**Assigned task:** Look at each line of the records and count those with "TopologicalSpace" in them. Please answer with the count alone.

Top of Source material

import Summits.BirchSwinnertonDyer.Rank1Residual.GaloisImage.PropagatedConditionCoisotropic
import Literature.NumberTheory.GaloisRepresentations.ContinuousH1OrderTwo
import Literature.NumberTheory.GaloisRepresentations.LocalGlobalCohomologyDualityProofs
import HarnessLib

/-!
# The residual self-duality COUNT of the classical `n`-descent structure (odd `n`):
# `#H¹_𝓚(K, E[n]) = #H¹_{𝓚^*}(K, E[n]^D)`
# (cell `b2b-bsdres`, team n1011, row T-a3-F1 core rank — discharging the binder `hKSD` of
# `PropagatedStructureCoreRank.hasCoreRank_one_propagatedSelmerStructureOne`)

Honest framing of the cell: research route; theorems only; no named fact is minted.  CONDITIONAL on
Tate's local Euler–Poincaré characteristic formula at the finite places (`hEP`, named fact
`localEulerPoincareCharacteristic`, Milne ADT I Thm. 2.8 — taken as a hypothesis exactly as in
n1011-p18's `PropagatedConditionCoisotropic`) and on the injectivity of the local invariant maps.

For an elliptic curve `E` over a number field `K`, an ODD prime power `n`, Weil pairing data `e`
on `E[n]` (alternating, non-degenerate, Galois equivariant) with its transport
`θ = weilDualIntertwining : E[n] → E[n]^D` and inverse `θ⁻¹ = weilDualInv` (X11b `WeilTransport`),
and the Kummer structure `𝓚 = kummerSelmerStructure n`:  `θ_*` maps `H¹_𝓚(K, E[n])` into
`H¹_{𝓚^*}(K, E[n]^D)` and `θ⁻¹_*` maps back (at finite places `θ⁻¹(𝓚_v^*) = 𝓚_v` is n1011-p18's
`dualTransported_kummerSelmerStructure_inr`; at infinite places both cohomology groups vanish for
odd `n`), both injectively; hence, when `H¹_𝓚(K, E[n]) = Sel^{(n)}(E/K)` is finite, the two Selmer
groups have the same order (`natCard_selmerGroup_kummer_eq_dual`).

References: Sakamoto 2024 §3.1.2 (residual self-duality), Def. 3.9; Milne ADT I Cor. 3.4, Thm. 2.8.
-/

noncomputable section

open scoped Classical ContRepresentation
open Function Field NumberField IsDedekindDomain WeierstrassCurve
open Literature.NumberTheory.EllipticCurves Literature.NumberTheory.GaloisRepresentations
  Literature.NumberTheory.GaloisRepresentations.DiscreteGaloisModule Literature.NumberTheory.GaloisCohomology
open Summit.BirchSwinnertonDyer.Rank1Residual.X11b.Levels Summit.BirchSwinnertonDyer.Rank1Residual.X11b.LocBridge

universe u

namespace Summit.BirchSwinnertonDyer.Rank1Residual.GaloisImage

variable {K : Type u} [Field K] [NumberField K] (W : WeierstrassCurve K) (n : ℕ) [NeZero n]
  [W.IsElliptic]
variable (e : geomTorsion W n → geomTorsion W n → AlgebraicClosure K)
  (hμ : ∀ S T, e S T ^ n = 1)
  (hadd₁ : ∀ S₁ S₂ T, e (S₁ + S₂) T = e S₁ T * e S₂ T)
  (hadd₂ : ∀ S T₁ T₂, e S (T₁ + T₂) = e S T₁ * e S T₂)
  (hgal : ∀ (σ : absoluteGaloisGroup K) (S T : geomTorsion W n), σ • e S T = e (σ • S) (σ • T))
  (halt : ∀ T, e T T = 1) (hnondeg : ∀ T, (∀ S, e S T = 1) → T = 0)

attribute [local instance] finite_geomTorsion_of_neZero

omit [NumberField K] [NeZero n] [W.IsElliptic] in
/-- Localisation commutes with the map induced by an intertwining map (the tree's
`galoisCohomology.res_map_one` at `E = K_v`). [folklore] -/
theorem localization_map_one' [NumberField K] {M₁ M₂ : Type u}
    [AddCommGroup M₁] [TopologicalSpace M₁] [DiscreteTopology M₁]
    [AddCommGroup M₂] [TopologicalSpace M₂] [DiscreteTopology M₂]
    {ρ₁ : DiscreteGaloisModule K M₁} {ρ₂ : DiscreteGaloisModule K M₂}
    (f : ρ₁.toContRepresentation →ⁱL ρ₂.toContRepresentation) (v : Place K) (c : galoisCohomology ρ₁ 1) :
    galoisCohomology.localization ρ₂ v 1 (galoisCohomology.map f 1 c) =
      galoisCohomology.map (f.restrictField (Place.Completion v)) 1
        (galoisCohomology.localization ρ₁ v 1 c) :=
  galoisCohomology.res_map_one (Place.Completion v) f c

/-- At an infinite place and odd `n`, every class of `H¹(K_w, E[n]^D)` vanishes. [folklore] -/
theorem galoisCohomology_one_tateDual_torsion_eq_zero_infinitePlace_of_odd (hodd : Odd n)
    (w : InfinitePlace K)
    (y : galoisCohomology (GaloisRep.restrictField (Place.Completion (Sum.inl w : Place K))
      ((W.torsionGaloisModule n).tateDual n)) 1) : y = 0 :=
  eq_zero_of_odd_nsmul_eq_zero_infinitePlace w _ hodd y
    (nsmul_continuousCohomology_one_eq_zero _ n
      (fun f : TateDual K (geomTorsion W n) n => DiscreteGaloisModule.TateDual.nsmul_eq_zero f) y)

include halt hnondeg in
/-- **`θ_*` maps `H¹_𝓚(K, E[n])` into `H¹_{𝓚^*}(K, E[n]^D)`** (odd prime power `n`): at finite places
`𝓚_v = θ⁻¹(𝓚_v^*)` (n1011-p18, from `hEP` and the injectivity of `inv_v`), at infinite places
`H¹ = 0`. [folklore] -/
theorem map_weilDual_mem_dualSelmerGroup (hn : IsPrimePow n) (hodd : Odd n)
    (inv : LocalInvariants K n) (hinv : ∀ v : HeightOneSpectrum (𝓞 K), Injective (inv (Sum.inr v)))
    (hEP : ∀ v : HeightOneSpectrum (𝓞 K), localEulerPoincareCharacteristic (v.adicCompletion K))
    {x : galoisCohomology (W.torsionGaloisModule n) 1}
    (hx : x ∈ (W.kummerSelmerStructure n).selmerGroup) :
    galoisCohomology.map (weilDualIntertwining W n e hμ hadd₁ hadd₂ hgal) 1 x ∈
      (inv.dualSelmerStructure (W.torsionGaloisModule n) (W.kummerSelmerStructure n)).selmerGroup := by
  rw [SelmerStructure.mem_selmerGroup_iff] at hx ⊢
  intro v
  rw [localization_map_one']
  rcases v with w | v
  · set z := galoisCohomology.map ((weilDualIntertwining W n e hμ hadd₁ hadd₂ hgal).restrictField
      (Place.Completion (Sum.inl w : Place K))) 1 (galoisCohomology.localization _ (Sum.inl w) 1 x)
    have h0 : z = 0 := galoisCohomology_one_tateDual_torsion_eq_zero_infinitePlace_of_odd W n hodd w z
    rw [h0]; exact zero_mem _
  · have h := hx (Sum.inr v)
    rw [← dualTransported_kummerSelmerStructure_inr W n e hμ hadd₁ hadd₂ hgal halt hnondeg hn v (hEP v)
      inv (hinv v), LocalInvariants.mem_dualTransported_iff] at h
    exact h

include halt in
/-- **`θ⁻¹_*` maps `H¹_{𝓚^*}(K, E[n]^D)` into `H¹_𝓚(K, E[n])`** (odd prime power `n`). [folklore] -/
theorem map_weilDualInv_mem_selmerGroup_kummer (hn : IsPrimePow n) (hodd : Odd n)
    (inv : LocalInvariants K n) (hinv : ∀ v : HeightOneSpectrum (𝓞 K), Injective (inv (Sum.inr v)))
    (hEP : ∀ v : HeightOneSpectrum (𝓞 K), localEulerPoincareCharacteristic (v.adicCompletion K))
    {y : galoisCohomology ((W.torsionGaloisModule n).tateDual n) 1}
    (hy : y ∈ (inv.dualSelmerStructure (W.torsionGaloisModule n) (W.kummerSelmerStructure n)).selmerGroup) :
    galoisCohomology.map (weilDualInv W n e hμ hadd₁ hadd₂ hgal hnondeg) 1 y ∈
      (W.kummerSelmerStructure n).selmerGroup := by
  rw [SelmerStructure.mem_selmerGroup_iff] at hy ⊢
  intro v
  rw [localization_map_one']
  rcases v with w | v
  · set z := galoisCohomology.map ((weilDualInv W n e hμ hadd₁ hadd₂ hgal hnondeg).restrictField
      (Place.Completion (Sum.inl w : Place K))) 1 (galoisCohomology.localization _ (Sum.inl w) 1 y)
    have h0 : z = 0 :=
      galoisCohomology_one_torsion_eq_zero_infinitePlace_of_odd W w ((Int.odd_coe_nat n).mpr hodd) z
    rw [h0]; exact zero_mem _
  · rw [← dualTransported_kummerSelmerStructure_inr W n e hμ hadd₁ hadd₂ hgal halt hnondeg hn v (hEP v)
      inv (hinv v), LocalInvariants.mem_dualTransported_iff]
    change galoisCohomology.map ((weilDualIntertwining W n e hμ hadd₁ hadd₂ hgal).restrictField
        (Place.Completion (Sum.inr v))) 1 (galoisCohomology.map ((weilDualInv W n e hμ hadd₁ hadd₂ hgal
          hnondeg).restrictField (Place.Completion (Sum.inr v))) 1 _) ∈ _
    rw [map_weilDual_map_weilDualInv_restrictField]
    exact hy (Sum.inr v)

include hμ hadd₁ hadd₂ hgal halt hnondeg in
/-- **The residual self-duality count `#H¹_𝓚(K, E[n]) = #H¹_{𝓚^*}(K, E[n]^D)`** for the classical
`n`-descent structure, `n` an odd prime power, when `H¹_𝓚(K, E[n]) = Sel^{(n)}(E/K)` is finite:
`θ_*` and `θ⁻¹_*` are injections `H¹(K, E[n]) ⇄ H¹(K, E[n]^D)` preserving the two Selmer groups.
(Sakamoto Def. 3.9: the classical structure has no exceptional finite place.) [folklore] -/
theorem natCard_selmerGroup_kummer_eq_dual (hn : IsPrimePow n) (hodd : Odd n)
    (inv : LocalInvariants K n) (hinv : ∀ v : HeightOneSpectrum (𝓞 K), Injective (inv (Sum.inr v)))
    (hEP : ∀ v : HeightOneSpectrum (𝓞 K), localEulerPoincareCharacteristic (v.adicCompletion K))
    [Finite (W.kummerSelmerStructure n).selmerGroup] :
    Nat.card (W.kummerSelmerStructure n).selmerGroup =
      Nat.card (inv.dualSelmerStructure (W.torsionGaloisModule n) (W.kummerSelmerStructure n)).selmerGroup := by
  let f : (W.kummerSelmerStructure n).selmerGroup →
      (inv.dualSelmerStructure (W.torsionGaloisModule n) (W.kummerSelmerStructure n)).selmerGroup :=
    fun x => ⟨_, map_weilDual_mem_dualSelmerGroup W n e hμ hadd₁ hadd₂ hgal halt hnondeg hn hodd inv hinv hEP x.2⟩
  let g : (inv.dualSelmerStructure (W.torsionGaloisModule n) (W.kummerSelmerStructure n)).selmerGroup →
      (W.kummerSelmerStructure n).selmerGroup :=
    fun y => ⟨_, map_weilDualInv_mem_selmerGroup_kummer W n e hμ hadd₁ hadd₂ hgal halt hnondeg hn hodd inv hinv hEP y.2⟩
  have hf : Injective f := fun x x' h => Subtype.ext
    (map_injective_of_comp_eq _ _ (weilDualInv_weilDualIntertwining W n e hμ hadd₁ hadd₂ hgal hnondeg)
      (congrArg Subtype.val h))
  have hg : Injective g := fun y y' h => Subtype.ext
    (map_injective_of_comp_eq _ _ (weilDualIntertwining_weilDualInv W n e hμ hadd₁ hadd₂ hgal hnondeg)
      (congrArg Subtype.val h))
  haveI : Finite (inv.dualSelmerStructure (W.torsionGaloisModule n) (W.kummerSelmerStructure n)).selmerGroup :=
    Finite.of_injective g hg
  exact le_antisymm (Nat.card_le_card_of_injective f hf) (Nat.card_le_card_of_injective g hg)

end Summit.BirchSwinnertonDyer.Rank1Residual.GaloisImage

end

Bottom of Source material

**Output:** 2